2.4. Displaying XUL Files as Chrome

Figure 2-2 shows the XUL file in Example 2-4 loaded into the browser's main content area. The example features a label widget and an image, both situated within a vbox that lays them out properly in the available space. These widgets make up the chrome of your application, the Mozilla user interface that can refer to itself and its resources with the special chrome:// URL.

This example is starting to show off some of the nice features of XPFE programming, but it still isn't an application yet. Among other things, you probably don't want your code to live inside the browser window forever. As it grows, you may also want to divide it into sensible parts -- a XUL file, a separate stylesheet, and a script file, for example. The rest of this chapter explains how to organize and package the code in Example 2-4 and launch it as a standalone window by using the -chrome option when launching Mozilla.

Launching a XUL file by using the chrome switch requires that you register your application in the chrome registry so that Mozilla sees and recognizes it. The Section 2.5.6 section later in this chapter provides more information about the chrome environment and how to register this sample application.

Although this example hasn't been registered yet, we want to give you a preview of what it will look like when launched in a standalone window so you can compare it with how the same XUL file looks when loaded into the browser window. When you do launch the example by using the -chrome option (as described later in this chapter in the section Section 2.6), you will see the window displayed in Figure 2-3.

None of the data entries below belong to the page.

import Summits.ResolutionOfSingularities.ResolutionOfSingularities.Theorems.HomologicalConductorNoZenoPullbackResidueField
import HarnessLib

/-!
# Crux `NoZenoR` (stmt-ResolutionOfSingularities-19943), β layer, `stub_L1wCoreF` descent brick for BC-4b hypothesis (T):
# HOW AUTOMORPHISMS OF A FACTOR ACT ON THE FIBRES OF A FIBRE PRODUCT

Route `ResolutionOfSingularities/HomologicalConductor`, crux chain W4.4.  OURS (cell res-hironaka, seat res-L0-w44-stub-2,
(L1)-PREP v4 §2 / planner (ρ48), step (T-scheme) of my 19:14Z split); AI-written, weaker than expert review; nothing here is
a statement of the manuscript under review (Hironaka 2017).  Def-free, fact-free, `--supports 19943 --as helper`.

For a fibre product `X ×_{S'} Y` of schemes, the points over a pair `(x, y)` (with `f x = g y`) are the points of
`Spec (κ(x) ⊗_{κ(s)} κ(y))` (Mathlib `Scheme.Pullback.Triplet.SpecTensorTo`; the tree's `bijOn_specTensorTo` p542304).  Let `u`
be an endomorphism of `Y` over `S'` fixing `y`, `ū : κ(y) → κ(y)` its residue endomorphism at `y`, and `e` an endomorphism
of `X ×_{S'} Y` with `e ≫ fst = fst`, `e ≫ snd = snd ≫ u`.  Then on the fibre over `(x, y)` the map `e` acts through
`id ⊗ ū` on `κ(x) ⊗_{κ(s)} κ(y)`:

* `exists_residueFieldMap_of_fixed` — the residue endomorphism `ū` of `u` at the fixed point `y`, with
  `Spec ū ≫ (Spec κ(y) → Y) = (Spec κ(y) → Y) ≫ u` and `κ(g y) → κ(y) → κ(y) = κ(g y) → κ(y)`;
* `exists_tensor_map` — the endomorphism `τ = id ⊗ ū` of the triplet tensor `T.tensor` (`inl ≫ τ = inl`, `inr ≫ τ = ū ≫ inr`);
* **`specTensorTo_comp_eq`** — `T.SpecTensorTo ≫ e = Spec τ ≫ T.SpecTensorTo`; pointwise `specTensorTo_apply_eq`;
* **`exists_base_eq_of_transitive`** — consequently, if a family of such `e_i`, `τ_i` has the `τ_i` acting TRANSITIVELY on
  `Spec T.tensor`, the `e_i` act transitively on the points of `X ×_{S'} Y` over `(x, y)`.

Used for BC-4b (T): `Y = Spec Ŝ`, `y` the closed point, `u_h = Spec (ρ h)` for res-D-pv-039's `ρ : H →* (Ŝ ≃ₐ[S] Ŝ)`, `e_h`
from `…NoZenoBaseChangeAutomorphism`; the remaining input is the ring statement (T-ring) «`Aut_κ(κ̂)` is transitive on
`Spec (F ⊗_κ κ̂)`».  References (context): A. Grothendieck, EGA I (1971) §3.4–3.5 (points of fibre products) [folklore].
-/

noncomputable section

-- single-problem summit: the doubled namespace component `ResolutionOfSingularities` is forced
set_option linter.dupNamespace false

namespace Summit.ResolutionOfSingularities.ResolutionOfSingularities.Theorems.NoZeno.ExcCount

open CategoryTheory AlgebraicGeometry Limits Scheme.Pullback

universe u

variable {X Y S' : Scheme.{u}} {f : X ⟶ S'} {g : Y ⟶ S'}

/-- **The residue endomorphism at a fixed point.**  For an endomorphism `u` of `Y` over `S'` (`u ≫ g = g`) and a point `y`
with `u y = y`, there is `ū : κ(y) → κ(y)` with `Spec ū ≫ (Spec κ(y) → Y) = (Spec κ(y) → Y) ≫ u` and
`(κ(g y) → κ(y)) ≫ ū = (κ(g y) → κ(y))`. [folklore] -/
theorem exists_residueFieldMap_of_fixed (u : Y ⟶ Y) (hu : u ≫ g = g) {y : Y} (hy : u.base y = y) :
    ∃ ū : Y.residueField y ⟶ Y.residueField y,
      Spec.map ū ≫ Y.fromSpecResidueField y = Y.fromSpecResidueField y ≫ u ∧
        g.residueFieldMap y ≫ ū = g.residueFieldMap y := by
  refine ⟨(Y.residueFieldCongr hy).inv ≫ u.residueFieldMap y, ?_, ?_⟩
  · rw [Spec.map_comp, Category.assoc, Scheme.residueFieldCongr_inv,
      Scheme.residueFieldCongr_fromSpecResidueField, Scheme.Hom.SpecMap_residueFieldMap_fromSpecResidueField]
  · have h1 : (u ≫ g).residueFieldMap y = g.residueFieldMap (u.base y) ≫ u.residueFieldMap y :=
      Scheme.residueFieldMap_comp u g y
    -- (stated at the point `g (u y)`, definitionally `(u ≫ g) y`, with the SAME proof as in `h3`)
    have h2 : (u ≫ g).residueFieldMap y =
        (S'.residueFieldCongr (congrArg g.base hy : g.base (u.base y) = g.base y)).hom ≫ g.residueFieldMap y :=
      Scheme.Hom.residueFieldMap_congr hu y
    have h3 : g.residueFieldMap (u.base y) ≫ (Y.residueFieldCongr hy).hom =
        (S'.residueFieldCongr (congrArg g.base hy)).hom ≫ g.residueFieldMap y :=
      Scheme.Hom.residueFieldMap_congr' hy
    -- `g.residueFieldMap y ≫ (congr hy).inv = (congr _).inv ≫ g.residueFieldMap (u y)`
    have h4 : g.residueFieldMap y ≫ (Y.residueFieldCongr hy).inv =
        (S'.residueFieldCongr (congrArg g.base hy)).inv ≫ g.residueFieldMap (u.base y) := by
      rw [Iso.comp_inv_eq, Category.assoc, h3, Iso.inv_hom_id_assoc]
    rw [← Category.assoc, h4, Category.assoc, ← h1, h2, Iso.inv_hom_id_assoc]

/-- **The endomorphism `id ⊗ ū` of the triplet tensor `κ(x) ⊗_{κ(s)} κ(y)`** for a `κ(s)`-compatible endomorphism `ū` of
`κ(y)` (universal property of the pushout). [folklore] -/
theorem exists_tensor_map {x : X} {y : Y} (h : f.base x = g.base y) (ū : Y.residueField y ⟶ Y.residueField y)
    (hū : g.residueFieldMap y ≫ ū = g.residueFieldMap y) :
    ∃ τ : (Triplet.mk' x y h).tensor ⟶ (Triplet.mk' x y h).tensor,
      (Triplet.mk' x y h).tensorInl ≫ τ = (Triplet.mk' x y h).tensorInl ∧
        (Triplet.mk' x y h).tensorInr ≫ τ = ū ≫ (Triplet.mk' x y h).tensorInr := by
  set T := Triplet.mk' x y h with hT
  have w : ((S'.residueFieldCongr T.hx).inv ≫ f.residueFieldMap T.x) ≫ T.tensorInl =
      ((S'.residueFieldCongr T.hy).inv ≫ g.residueFieldMap T.y) ≫ ū ≫ T.tensorInr := by
    have hc : ((S'.residueFieldCongr T.hx).inv ≫ f.residueFieldMap T.x) ≫ T.tensorInl =
        ((S'.residueFieldCongr T.hy).inv ≫ g.residueFieldMap T.y) ≫ T.tensorInr := pushout.condition
    rw [hc, Category.assoc, Category.assoc]
    congr 1
    change g.residueFieldMap y ≫ T.tensorInr = g.residueFieldMap y ≫ ū ≫ T.tensorInr
    rw [← Category.assoc (g.residueFieldMap y) ū, hū]
  refine ⟨pushout.desc T.tensorInl (ū ≫ T.tensorInr) w, ?_, ?_⟩
  · exact pushout.inl_desc _ _ _
  · exact pushout.inr_desc _ _ _

/-- **The induced endomorphism of `X ×_{S'} Y` acts on the fibre over `(x, y)` through `id ⊗ ū`**:
`T.SpecTensorTo ≫ e = Spec τ ≫ T.SpecTensorTo` for `e` with `e ≫ fst = fst`, `e ≫ snd = snd ≫ u`, `ū` the residue
endomorphism of `u` at the fixed point `y` and `τ = id ⊗ ū` (both sides have the same two components). [folklore] -/
theorem specTensorTo_comp_eq (T : Triplet f g) (u : Y ⟶ Y) (e : pullback f g ⟶ pullback f g)
    (he1 : e ≫ pullback.fst f g = pullback.fst f g) (he2 : e ≫ pullback.snd f g = pullback.snd f g ≫ u)
    (ū : Y.residueField T.y ⟶ Y.residueField T.y)
    (hū : Spec.map ū ≫ Y.fromSpecResidueField T.y = Y.fromSpecResidueField T.y ≫ u)
    (τ : T.tensor ⟶ T.tensor) (hτ1 : T.tensorInl ≫ τ = T.tensorInl) (hτ2 : T.tensorInr ≫ τ = ū ≫ T.tensorInr) :
    T.SpecTensorTo ≫ e = Spec.map τ ≫ T.SpecTensorTo := by
  apply pullback.hom_ext
  · rw [Category.assoc, he1, Triplet.specTensorTo_fst, Category.assoc, Triplet.specTensorTo_fst, ← Category.assoc,
      ← Spec.map_comp, hτ1]
  · have lhs : (T.SpecTensorTo ≫ e) ≫ pullback.snd f g =
        Spec.map T.tensorInr ≫ Spec.map ū ≫ Y.fromSpecResidueField T.y := by
      rw [Category.assoc, he2, ← Category.assoc, Triplet.specTensorTo_snd, Category.assoc, ← hū]
    have rhs : (Spec.map τ ≫ T.SpecTensorTo) ≫ pullback.snd f g =
        Spec.map T.tensorInr ≫ Spec.map ū ≫ Y.fromSpecResidueField T.y := by
      rw [Category.assoc, Triplet.specTensorTo_snd, ← Category.assoc, ← Spec.map_comp, hτ2, Spec.map_comp,
        Category.assoc]
    rw [lhs, rhs]

/-- Pointwise form of `specTensorTo_comp_eq`. [folklore] -/
theorem specTensorTo_apply_eq (T : Triplet f g) (e : pullback f g ⟶ pullback f g) (τ : T.tensor ⟶ T.tensor)
    (hcomp : T.SpecTensorTo ≫ e = Spec.map τ ≫ T.SpecTensorTo) (p : Spec T.tensor) :
    e.base (T.SpecTensorTo.base p) = T.SpecTensorTo.base ((Spec.map τ).base p) := by
  rw [← Scheme.Hom.comp_apply, hcomp, Scheme.Hom.comp_apply]

/-- **Transitivity on the fibre from transitivity on `Spec (κ(x) ⊗ κ(y))`**: for a family of endomorphisms `e i` of
`X ×_{S'} Y` acting on the fibre over `(x, y)` through endomorphisms `τ i` of the triplet tensor
(`T.SpecTensorTo ≫ e i = Spec (τ i) ≫ T.SpecTensorTo`), if the `Spec (τ i)` act transitively on `Spec T.tensor` then the `e i`
act transitively on the points over `(x, y)` (every such point is `T.SpecTensorTo p`, tree `exists_specTensorTo_eq`).
[folklore] -/
theorem exists_base_eq_of_transitive (T : Triplet f g) {ι : Type*} (e : ι → (pullback f g ⟶ pullback f g))
    (τ : ι → (T.tensor ⟶ T.tensor)) (hcomp : ∀ i, T.SpecTensorTo ≫ e i = Spec.map (τ i) ≫ T.SpecTensorTo)
    (htrans : ∀ p q : Spec T.tensor, ∃ i, (Spec.map (τ i)).base p = q)
    {ζ ζ' : ↑(pullback f g)} (hζx : (pullback.fst f g).base ζ = T.x) (hζy : (pullback.snd f g).base ζ = T.y)
    (hζ'x : (pullback.fst f g).base ζ' = T.x) (hζ'y : (pullback.snd f g).base ζ' = T.y) :
    ∃ i, (e i).base ζ = ζ' := by
  obtain ⟨p, rfl⟩ := exists_specTensorTo_eq T ζ hζx hζy
  obtain ⟨q, rfl⟩ := exists_specTensorTo_eq T ζ' hζ'x hζ'y
  obtain ⟨i, hi⟩ := htrans p q
  exact ⟨i, by rw [specTensorTo_apply_eq T (e i) (τ i) (hcomp i) p, hi]⟩

end Summit.ResolutionOfSingularities.ResolutionOfSingularities.Theorems.NoZeno.ExcCount

end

Figure 2-3. The second Hello xFly example launched in its own window

Using the -chrome option tells Mozilla to display the specified file (in this case, the code from Example 2-4) as a standalone application rather than as content within a browser window. The file itself is the same regardless of how it is loaded, but the results differ depending on what you tell Mozilla to do with the file.

Displaying a XUL file in its own chrome window makes it more independent and breaks the link to the browser content area that is present when you use the File > Open File... method. Launching standalone windows, accompanied by the JavaScript window.openDialog function explained later in this chapter, opens up much more flexible window display options for your application.